Okay, so some of the people just think of it as like a freebie job, you know. And that was hard for me because they didn’t take it seriously, or they didn’t do work. Or they didn’t work at all…and the way the program is set up, they just kind of watched. You know what I mean? You’ve got to do something pretty heinous or bad to get fired, or to get reprimanded.
Success: “Just that feeling of happiness, and just knowing that you’re going to be okay and your family is going to be okay”
Interview participants were asked to discuss personal “successes” and to define what this term meant to them. Responses fell into the following categories: achieving goals, finding a job, or going to school; recovery and maintaining sobriety; feeling happy and safe; and, possessing a willingness to change. One person noted that: “Success for me right now would be to stay clean and to become employed. And find a job that I like and that I can support myself and my son in an apartment, and my dog.” It became clear that all participants agreed that in order to be “successful” or find “success” they must be in recovery or taking steps towards recovery:
You can’t have success without recovery. Recovery is the foundation, the cornerstone, the anchor, the framework, the roof, everything. And success can build on and around that. But that, at the very least, is the most important thing. How much money I have, how much food I have doesn’t matter. Where I live doesn’t matter. I got to stay in recovery and stay sober so I have a happy life. And success, for me again, is going back to that, be willing to learn and be willing to be willing.
Another person mentioned the relationship between recovery and success, “I think that if I had stayed clean and not used for a day then I’m super successful.”
Feeling safe, housed, and less vulnerable to dangerous situations was another common theme mentioned when participants talked about what success felt like. “Success has many faces, but most of all success is just peace of mind, for me. You know, having a safe place to live is… just acknowledging that it’s a safe place and that I need it, is successful for me. I lived my life very dangerously for a long time, and didn’t value myself and didn’t value life.”
Most of the 16 interview participants noted that CCC’s integration of services and programs contributed to their success. For example, they described being safely housed in a CCC housing site while accessing employment assistance and getting medical and dental care from a CCC clinic. Participants stressed their gratefulness for the multiplicity and integration of programs that CCC offered and the range of services provided.

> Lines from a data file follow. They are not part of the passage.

import Summits.CriticalPhenomena.CardyFormulaZ2.Theorems.CardyBoundaryCoulombGasHalfPlaneMarkDensityLawNearEndLipschitz
import Summits.CriticalPhenomena.CardyFormulaZ2.Theorems.CardyBoundaryCoulombGasHalfPlaneMarkDensityLawDensityUniform

/-!
# `HalfPlaneMarkDensityLaw` (crux stmt-CriticalPhenomena-5661), line `Sketch`:
# joint subsequential limits are differentiable in the INNER marks (lead c4-0)

`P_n(a,b,c,y) = P_{1/2}[[⌊an⌋,⌊bn⌋]×{0} ↔ [⌊cn⌋,⌊yn⌋]×{0} in ℤ×ℕ]`.  Its lattice derivative in the near
(gap-side) end `b` of the source arc is the near-end first-hit density
`g_n(k) = P[firstHit halfPlane [⌊cn⌋,⌊yn⌋] ⌊an⌋ k]` (`…NearEndLipschitz`), which is `n⁻²`-Lipschitz
uniformly over separated marks.  The pure-analysis files of the line (`…DensityWindow`, `…DensitySubseq`)
apply verbatim to the pair (`b ↦ P_n(a,b,c,y)`, `g_n`):

* `window_sum_eq_b` — exact telescoping in `b` (Russo in the position of the second mark; symmetry of
  `openCrossing` + `measureReal_crossing_window`);
* `uniformRegularity_b` — along every `θ → ∞` on which `P_{θ j}(a,·,c,y)` converges near `b`, the
  rescaled near-end density converges, the limit is differentiable at `b` with that derivative, second-order
  Taylor bounds and a Lipschitz bound for the limits, constants uniform over `4ε`-separated marks;
* for every joint subsequential limit `G` (c2-0's `exists_jointSubseqLimit`) and chamber point
  `a < b < c < y`: `s ↦ G a s c y` is differentiable at `b` with `∂₂G ≥ 0` the limit along `θ` of
  `n·g_n(⌊bn⌋)` (`hasDerivAt_jointLimit_second`, `deriv_second_nonneg`), and — by the exact lattice
  reflection — `s ↦ G a b s y` is differentiable at `c` with `∂₃G(a,b,c,y) = −∂₂G(−y,−c,−b,−a) ≤ 0`
  (`hasDerivAt_jointLimit_third`).

With `hasDerivAt_jointLimit` / `hasDerivAt_jointLimit_first` (`…DensityIdentification`): **every joint
subsequential scaling limit of the half-plane four-arc crossing probability of critical bond-`ℤ²` has all
four first partial derivatives at every point of the chamber**, each a (reflected) subsequential scaling
limit of a lattice mark density (registered extra stub `stub_innerMarkDerivatives`).
-/

noncomputable section

namespace Summit.CriticalPhenomena.CardyFormulaZ2.Cruxes.HalfPlaneMarkDensityLaw.SketchLine

open Literature.Probability.Percolation Literature.Probability.LatticeModels
open MeasureTheory Filter Set
open scoped Topology
open Summit.CriticalPhenomena.CardyFormulaZ2.Theorems.HalfPlaneMarkDensityLaw.Negative

namespace NearEnd

/-! ### Exact telescoping in the second mark -/

/-- `openCrossing` is symmetric in its two arcs. [folklore] -/
theorem openCrossing_comm (S A B : Set (Site 2)) :
    (openCrossing S A B : Set (BondConfig (Site 2))) = openCrossing S B A := by
  ext ω
  constructor
  · rintro ⟨x, hx, y, hy, h⟩
    exact ⟨y, hy, x, hx, SymmDiff.conn_symm h⟩
  · rintro ⟨x, hx, y, hy, h⟩
    exact ⟨y, hy, x, hx, SymmDiff.conn_symm h⟩

/-- **Exact telescoping in `b`** (Russo in the position of the second mark): for `a ≤ s ≤ s'`,
`Σ_{⌊sn⌋ < k ≤ ⌊s'n⌋} P[firstHit halfPlane C_n ⌊an⌋ k] = P_n(a,s',c,y) − P_n(a,s,c,y)`. [folklore] -/
theorem window_sum_eq_b (a c y : ℝ) {s s' : ℝ} (has : a ≤ s) (hss' : s ≤ s') (n : ℕ) :
    ∑ i ∈ Finset.range (⌊s' * n⌋ - ⌊s * n⌋).toNat,
        μ.real (firstHit halfPlane (rowIcc ⌊c * n⌋ ⌊y * n⌋) ⌊a * n⌋ (⌊s * n⌋ + 1 + i)) =
      μ.real (openCrossing halfPlane (arcA a s' n) (rowIcc ⌊c * n⌋ ⌊y * n⌋)) -
        μ.real (openCrossing halfPlane (arcA a s n) (rowIcc ⌊c * n⌋ ⌊y * n⌋)) := by
  have hk : ⌊a * (n : ℝ)⌋ ≤ ⌊s * (n : ℝ)⌋ + 1 := by
    have := Int.floor_le_floor (mul_le_mul_of_nonneg_right has (Nat.cast_nonneg n)); omega
  have hM : ((⌊s' * n⌋ - ⌊s * n⌋).toNat : ℤ) = ⌊s' * n⌋ - ⌊s * n⌋ :=
    Int.toNat_of_nonneg (sub_nonneg.2 (Int.floor_le_floor (mul_le_mul_of_nonneg_right hss' (Nat.cast_nonneg n))))
  have h := measureReal_crossing_window halfPlane (rowIcc ⌊c * n⌋ ⌊y * n⌋) hk (⌊s' * n⌋ - ⌊s * n⌋).toNat
  rw [hM, show ⌊s * (n : ℝ)⌋ + (⌊s' * n⌋ - ⌊s * n⌋) = ⌊s' * n⌋ by ring] at h
  rw [arcA, arcA, ← rowIcc, ← rowIcc, openCrossing_comm halfPlane (rowIcc ⌊a * n⌋ ⌊s' * n⌋),
    openCrossing_comm halfPlane (rowIcc ⌊a * n⌋ ⌊s * n⌋)]
  linarith

/-! ### Uniform regularity of the near-end density along CDF-convergent subsequences -/

/-- **Uniform near-end density regularity.** For every `ε > 0` there is `C ≥ 0` such that for all marks
with `4ε ≤ x₀ − a`, `4ε ≤ c − x₁`, `4ε ≤ y − c`: along every `θ → ∞` on which `P_{θ j}(a,·,c,y)` converges to
`Gs` on a window `(s−δ₀, s+δ₀) ⊆ [x₀,x₁]`, the rescaled near-end density `θ j · g_{θ j}(⌊s θ j⌋)` converges to
some `ρ`, `Gs'(s) = ρ` with `|Gs(s±t) − Gs(s) ∓ ρt| ≤ Ct²` (`0 < t < δ₀`); and two such limits at
`s, s' ∈ [x₀,x₁]` along the same `θ` satisfy `|ρ' − ρ| ≤ C|s' − s|`. [folklore] -/
theorem uniformRegularity_b {ε : ℝ} (hε : 0 < ε) :
    ∃ C : ℝ, 0 ≤ C ∧ ∀ a c y x₀ x₁ : ℝ, 4 * ε ≤ x₀ - a → 4 * ε ≤ c - x₁ → 4 * ε ≤ y - c →
      (∀ (s δ₀ : ℝ), 0 < δ₀ → x₀ ≤ s - δ₀ → s + δ₀ ≤ x₁ →
        ∀ θ : ℕ → ℕ, Tendsto θ atTop atTop → ∀ Gs : ℝ → ℝ,
          (∀ s'' : ℝ, s - δ₀ < s'' → s'' < s + δ₀ →
            Tendsto (fun j ↦ μ.real (openCrossing halfPlane (arcA a s'' (θ j))
              (rowIcc ⌊c * (θ j : ℕ)⌋ ⌊y * (θ j : ℕ)⌋))) atTop (𝓝 (Gs s''))) →
          ∃ ρ : ℝ, Tendsto (fun j ↦ (θ j : ℝ) *
              μ.real (firstHit halfPlane (rowIcc ⌊c * (θ j : ℕ)⌋ ⌊y * (θ j : ℕ)⌋) ⌊a * (θ j : ℕ)⌋
                ⌊s * (θ j : ℕ)⌋)) atTop (𝓝 ρ) ∧ HasDerivAt Gs ρ s ∧
            (∀ t : ℝ, 0 < t → t < δ₀ → |Gs (s + t) - Gs s - ρ * t| ≤ C * t ^ 2) ∧
            (∀ t : ℝ, 0 < t → t < δ₀ → |Gs s - Gs (s - t) - ρ * t| ≤ C * t ^ 2)) ∧
      (∀ θ : ℕ → ℕ, Tendsto θ atTop atTop → ∀ s s' ρ ρ' : ℝ, x₀ ≤ s → s ≤ x₁ → x₀ ≤ s' → s' ≤ x₁ →
        Tendsto (fun j ↦ (θ j : ℝ) *
            μ.real (firstHit halfPlane (rowIcc ⌊c * (θ j : ℕ)⌋ ⌊y * (θ j : ℕ)⌋) ⌊a * (θ j : ℕ)⌋
              ⌊s * (θ j : ℕ)⌋)) atTop (𝓝 ρ) →
        Tendsto (fun j ↦ (θ j : ℝ) *
            μ.real (firstHit halfPlane (rowIcc ⌊c * (θ j : ℕ)⌋ ⌊y * (θ j : ℕ)⌋) ⌊a * (θ j : ℕ)⌋
              ⌊s' * (θ j : ℕ)⌋)) atTop (𝓝 ρ') →
        |ρ' - ρ| ≤ C * |s' - s|) := by
  obtain ⟨C, hC0, hC⟩ := uniformLipschitz hε
  refine ⟨C, hC0, fun a c y x₀ x₁ hεxa hεcx hεyc ↦ ⟨fun s δ₀ hδ₀ hlo hhi θ hθ Gs hGs ↦ ?_,
    fun θ hθ s s' ρ ρ' h₀ h₁ h₀' h₁' hρ hρ' ↦ ?_⟩⟩
  · have has : a ≤ s - δ₀ := by linarith
    have hwin : ∀ n : ℕ, ∀ u u' : ℝ, s - δ₀ ≤ u → u ≤ u' → u' ≤ s + δ₀ →
        ∑ i ∈ Finset.range (⌊u' * n⌋ - ⌊u * n⌋).toNat,
            μ.real (firstHit halfPlane (rowIcc ⌊c * n⌋ ⌊y * n⌋) ⌊a * n⌋ (⌊u * n⌋ + 1 + i)) =
          μ.real (openCrossing halfPlane (arcA a u' n) (rowIcc ⌊c * n⌋ ⌊y * n⌋)) -
            μ.real (openCrossing halfPlane (arcA a u n) (rowIcc ⌊c * n⌋ ⌊y * n⌋)) :=
      fun n u u' hu huu' _ ↦ window_sum_eq_b a c y (has.trans hu) huu' n
    have hlip : ∀ n : ℕ, 1 ≤ n → ∀ k k' : ℤ, ⌊(s - δ₀) * n⌋ ≤ k → k ≤ k' → k' ≤ ⌊(s + δ₀) * n⌋ →
        |μ.real (firstHit halfPlane (rowIcc ⌊c * n⌋ ⌊y * n⌋) ⌊a * n⌋ k') -
            μ.real (firstHit halfPlane (rowIcc ⌊c * n⌋ ⌊y * n⌋) ⌊a * n⌋ k)| ≤
          C * (k' - k) / (n : ℝ) ^ 2 := by
      intro n hn k k' h1 h2 h3
      have hlo' : ⌊x₀ * (n : ℝ)⌋ ≤ ⌊(s - δ₀) * n⌋ :=
        Int.floor_le_floor (mul_le_mul_of_nonneg_right hlo (Nat.cast_nonneg _))
      have hhi' : ⌊(s + δ₀) * (n : ℝ)⌋ ≤ ⌊x₁ * n⌋ :=
        Int.floor_le_floor (mul_le_mul_of_nonneg_right hhi (Nat.cast_nonneg _))
      exact hC a c y x₀ x₁ hεxa hεcx hεyc n hn k k' (hlo'.trans h1) h2 (h3.trans hhi')
    obtain ⟨ρ, hρ, hD, hR, hL⟩ := Density.tendsto_pointMass_and_hasDerivAt
      (g := fun n k ↦ μ.real (firstHit halfPlane (rowIcc ⌊c * n⌋ ⌊y * n⌋) ⌊a * n⌋ k))
      (P := fun n u ↦ μ.real (openCrossing halfPlane (arcA a u n) (rowIcc ⌊c * n⌋ ⌊y * n⌋)))
      (G := Gs) (x := s) hC0 hδ₀ hwin hlip hθ hGs
    exact ⟨ρ, hρ, hD, hR, hL⟩
  · refine Density.abs_sub_le_of_pointMass
      (g := fun n k ↦ μ.real (firstHit halfPlane (rowIcc ⌊c * n⌋ ⌊y * n⌋) ⌊a * n⌋ k)) hθ ?_ hρ hρ'
    filter_upwards [eventually_ge_atTop 1] with n hn
    rcases le_total s s' with hss' | hss'
    · have hfl : ⌊s * (n : ℝ)⌋ ≤ ⌊s' * n⌋ :=
        Int.floor_le_floor (mul_le_mul_of_nonneg_right hss' (Nat.cast_nonneg _))
      have h := hC a c y x₀ x₁ hεxa hεcx hεyc n hn ⌊s * n⌋ ⌊s' * n⌋
        (Int.floor_le_floor (mul_le_mul_of_nonneg_right h₀ (Nat.cast_nonneg _))) hfl
        (Int.floor_le_floor (mul_le_mul_of_nonneg_right h₁' (Nat.cast_nonneg _)))
      have habs : |((⌊s' * (n : ℝ)⌋ - ⌊s * (n : ℝ)⌋ : ℤ) : ℝ)| = ((⌊s' * (n : ℝ)⌋ : ℝ) - ⌊s * (n : ℝ)⌋) := by
        push_cast
        exact abs_of_nonneg (by exact_mod_cast sub_nonneg.2 hfl)
      rw [habs]
      exact h
    · have hfl : ⌊s' * (n : ℝ)⌋ ≤ ⌊s * n⌋ :=
        Int.floor_le_floor (mul_le_mul_of_nonneg_right hss' (Nat.cast_nonneg _))
      have h := hC a c y x₀ x₁ hεxa hεcx hεyc n hn ⌊s' * n⌋ ⌊s * n⌋
        (Int.floor_le_floor (mul_le_mul_of_nonneg_right h₀' (Nat.cast_nonneg _))) hfl
        (Int.floor_le_floor (mul_le_mul_of_nonneg_right h₁ (Nat.cast_nonneg _)))
      have habs : |((⌊s' * (n : ℝ)⌋ - ⌊s * (n : ℝ)⌋ : ℤ) : ℝ)| = ((⌊s * (n : ℝ)⌋ : ℝ) - ⌊s' * (n : ℝ)⌋) := by
        push_cast
        rw [abs_sub_comm]
        exact abs_of_nonneg (by exact_mod_cast sub_nonneg.2 hfl)
      rw [habs, abs_sub_comm]
      exact h

/-! ### Joint subsequential limits: the inner marks -/

section JointLimit

variable {θ : ℕ → ℕ} {G : ℝ → ℝ → ℝ → ℝ → ℝ}
  (hG : ∀ a b c y : ℝ, a < b → b < c → c < y →
    Tendsto (fun n ↦ μ.real (openCrossing halfPlane (arcA a b (θ n))
      (rowIcc ⌊c * (θ n : ℕ)⌋ ⌊y * (θ n : ℕ)⌋))) atTop (𝓝 (G a b c y)))
include hG

/-- **Joint limits are differentiable in the SECOND mark, with derivative the near-end density
limit.** For a joint subsequential limit `G` along `θ → ∞` and `a < b < c < y`: `s ↦ G a s c y` is
differentiable at `b`, and `θ j · P[firstHit halfPlane C_{θ j} ⌊a θ j⌋ ⌊b θ j⌋] → ∂₂G(a,b,c,y)`.
[folklore] -/
theorem hasDerivAt_jointLimit_second (hθ : Tendsto θ atTop atTop) {a b c y : ℝ} (hab : a < b)
    (hbc : b < c) (hcy : c < y) :
    HasDerivAt (fun s ↦ G a s c y) (deriv (fun s ↦ G a s c y) b) b ∧
      Tendsto (fun j ↦ (θ j : ℝ) *
        μ.real (firstHit halfPlane (rowIcc ⌊c * (θ j : ℕ)⌋ ⌊y * (θ j : ℕ)⌋) ⌊a * (θ j : ℕ)⌋
          ⌊b * (θ j : ℕ)⌋)) atTop (𝓝 (deriv (fun s ↦ G a s c y) b)) := by
  -- separation scale `8ε ≤ min (b − a, c − b, y − c)`
  obtain ⟨ε, hε, hεab, hεbc, hεcy⟩ : ∃ ε : ℝ, 0 < ε ∧ 8 * ε ≤ b - a ∧ 8 * ε ≤ c - b ∧ 8 * ε ≤ y - c := by
    refine ⟨min (min (b - a) (c - b)) (y - c) / 8, ?_, ?_, ?_, ?_⟩
    · have : 0 < min (min (b - a) (c - b)) (y - c) :=
        lt_min (lt_min (by linarith) (by linarith)) (by linarith)
      positivity
    · have : min (min (b - a) (c - b)) (y - c) ≤ b - a := (min_le_left _ _).trans (min_le_left _ _)
      linarith
    · have : min (min (b - a) (c - b)) (y - c) ≤ c - b := (min_le_left _ _).trans (min_le_right _ _)
      linarith
    · have : min (min (b - a) (c - b)) (y - c) ≤ y - c := min_le_right _ _
      linarith
  obtain ⟨C, -, hT⟩ := uniformRegularity_b hε
  obtain ⟨hT', -⟩ := hT a c y (b - ε) (b + ε) (by linarith) (by linarith) (by linarith)
  obtain ⟨ρ, hρ, hD, -, -⟩ := hT' b ε hε le_rfl le_rfl θ hθ (fun s ↦ G a s c y)
    (fun s'' hs₁ hs₂ ↦ hG a s'' c y (by linarith) (by linarith) hcy)
  rw [hD.deriv]
  exact ⟨hD, hρ⟩

/-- The second-mark derivative of a joint limit is nonnegative. [folklore] -/
theorem deriv_second_nonneg (hθ : Tendsto θ atTop atTop) {a b c y : ℝ} (hab : a < b) (hbc : b < c)
    (hcy : c < y) : 0 ≤ deriv (fun s ↦ G a s c y) b :=
  ge_of_tendsto' (hasDerivAt_jointLimit_second hG hθ hab hbc hcy).2
    fun _ ↦ mul_nonneg (Nat.cast_nonneg _) measureReal_nonneg

/-- Joint limits are differentiable on `(a, c)` in the second mark. [folklore] -/
theorem differentiableOn_jointLimit_second (hθ : Tendsto θ atTop atTop) {a c y : ℝ} (hcy : c < y) :
    DifferentiableOn ℝ (fun s ↦ G a s c y) (Ioo a c) :=
  fun _ hs ↦ (hasDerivAt_jointLimit_second hG hθ hs.1 hs.2 hcy).1.differentiableAt.differentiableWithinAt

/-- **Joint limits are differentiable in the THIRD mark, by reflection**: for a joint limit along a
strictly increasing `θ` and `a < b < c < y`, `s ↦ G a b s y` is differentiable at `c` with
`∂₃G(a,b,c,y) = −∂₂G(−y,−c,−b,−a) ≤ 0` (`reflect_of_jointLimit`: `G(−y,−s,−b,−a) = G(a,b,s,y)`).
[folklore] -/
theorem hasDerivAt_jointLimit_third (hθ : StrictMono θ) {a b c y : ℝ} (hab : a < b) (hbc : b < c)
    (hcy : c < y) :
    HasDerivAt (fun s ↦ G a b s y) (-deriv (fun s ↦ G (-y) s (-b) (-a)) (-c)) c := by
  have h := hasDerivAt_jointLimit_second hG hθ.tendsto_atTop (a := -y) (b := -c) (c := -b) (y := -a)
    (by linarith) (by linarith) (by linarith)
  have hcomp : HasDerivAt (fun s ↦ G (-y) (-s) (-b) (-a))
      (deriv (fun s ↦ G (-y) s (-b) (-a)) (-c) * (-1)) c :=
    h.1.comp c (hasDerivAt_neg c)
  have hev : (fun s ↦ G (-y) (-s) (-b) (-a)) =ᶠ[𝓝 c] fun s ↦ G a b s y := by
    filter_upwards [Ioo_mem_nhds hbc hcy] with s hs
    exact Subseq.reflect_of_jointLimit hG hθ hab hs.1 hs.2
  rw [show -deriv (fun s ↦ G (-y) s (-b) (-a)) (-c) = deriv (fun s ↦ G (-y) s (-b) (-a)) (-c) * (-1)
    by ring]
  exact hcomp.congr_of_eventuallyEq hev.symm

/-- The third-mark derivative of a joint limit is nonpositive. [folklore] -/
theorem deriv_third_nonpos (hθ : StrictMono θ) {a b c y : ℝ} (hab : a < b) (hbc : b < c)
    (hcy : c < y) : deriv (fun s ↦ G a b s y) c ≤ 0 := by
  rw [(hasDerivAt_jointLimit_third hG hθ hab hbc hcy).deriv, neg_nonpos]
  exact deriv_second_nonneg hG hθ.tendsto_atTop (by linarith) (by linarith) (by linarith)

/-- Joint limits are differentiable on `(b, y)` in the third mark. [folklore] -/
theorem differentiableOn_jointLimit_third (hθ : StrictMono θ) {a b y : ℝ} (hab : a < b) :
    DifferentiableOn ℝ (fun s ↦ G a b s y) (Ioo b y) :=
  fun _ hs ↦ (hasDerivAt_jointLimit_third hG hθ hab hs.1 hs.2).differentiableAt.differentiableWithinAt

/-- **All four first partial derivatives of a joint subsequential limit exist at every chamber point**
(outer marks: `…DensityIdentification`; inner marks: this file). [folklore] -/
theorem differentiableAt_jointLimit_all (hθ : StrictMono θ) {a b c y : ℝ} (hab : a < b) (hbc : b < c)
    (hcy : c < y) :
    DifferentiableAt ℝ (fun s ↦ G s b c y) a ∧ DifferentiableAt ℝ (fun s ↦ G a s c y) b ∧
      DifferentiableAt ℝ (fun s ↦ G a b s y) c ∧ DifferentiableAt ℝ (fun s ↦ G a b c s) y :=
  ⟨(Density.hasDerivAt_jointLimit_first hG hθ hab hbc hcy).1.differentiableAt,
    (hasDerivAt_jointLimit_second hG hθ.tendsto_atTop hab hbc hcy).1.differentiableAt,
    (hasDerivAt_jointLimit_third hG hθ hab hbc hcy).differentiableAt,
    (Density.hasDerivAt_jointLimit hG hθ.tendsto_atTop hab hbc hcy).1.differentiableAt⟩

end JointLimit

/-- **Registered extra stub of line `Sketch` (lead c4-0): every joint subsequential limit of the
collinear half-plane crossing function of bond-`ℤ²` has all four first partial derivatives at every
chamber point**, closed form of `differentiableAt_jointLimit_all`. [folklore] -/
theorem stub_innerMarkDerivatives :
    ∀ θ : ℕ → ℕ, StrictMono θ → ∀ G : ℝ → ℝ → ℝ → ℝ → ℝ,
      (∀ a b c y : ℝ, a < b → b < c → c < y →
        Tendsto (fun n ↦ μ.real (openCrossing halfPlane (arcA a b (θ n))
          (rowIcc ⌊c * (θ n : ℕ)⌋ ⌊y * (θ n : ℕ)⌋))) atTop (𝓝 (G a b c y))) →
      ∀ a b c y : ℝ, a < b → b < c → c < y →
        DifferentiableAt ℝ (fun s ↦ G s b c y) a ∧ DifferentiableAt ℝ (fun s ↦ G a s c y) b ∧
          DifferentiableAt ℝ (fun s ↦ G a b s y) c ∧ DifferentiableAt ℝ (fun s ↦ G a b c s) y :=
  fun _ hθ _ hG _ _ _ _ hab hbc hcy ↦ differentiableAt_jointLimit_all hG hθ hab hbc hcy

end NearEnd

end Summit.CriticalPhenomena.CardyFormulaZ2.Cruxes.HalfPlaneMarkDensityLaw.SketchLine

Despite the recognition that external circumstances or conditions may make it difficult for some to be successful, when discussing what is required for success the most common responses included reference to two individual-level traits: “being willing to change” and “personal motivation.”
People who don’t blame others and accept their faults, try to fix them and move on. People who are willing to change, because we obviously…weren’t doing such a good job before.
Discussion
Despite the consistency in themes across interviews, consumers shared very different personal stories to illustrate their experiences of recovery and success. What became apparent during analysis of the transcripts was that participation in CCC (or other) programs and services is one small step towards a lifetime of self-work and growth. For one respondent his initial goal was simply “to stay sober” and now his goals are “to get employment…and (get) into my own apartment.” Others shared that recovery is a liberating move towards a better life, but that the better life required a lot of patience and, at times, felt unattainable. The discussion section highlights four core features that should be considered when developing programs and policy designed to foster consumer success: type of housing, structured programs and staff support, integrated care, and personal experiences of recovery.
Type of Housing
One of the central threads throughout the interviews was the important role of housing in recovery and feeling successful. Interview results suggested that regardless of the type of housing (e.g., family, transitional, ADFC), simply having shelter and feeling safe can lead to an increased sense of self-worth and the ability to maintain employment, recovery, re-integration, ties to family, and so forth. Two of the studies reviewed highlighted similar findings as they expanded their definition of “homelessness” beyond categories of place or time to include the psychosocial effects of being homeless. Power and French (1999) described homelessness as more than just the lack of a safe and secure accommodation. They argued that homelessness has as much to do with social exclusion as with bricks and mortar. In this regard, housing has the potential to provide social connections and a sense of security that enables individuals to pursue loftier goals and maintain sobriety.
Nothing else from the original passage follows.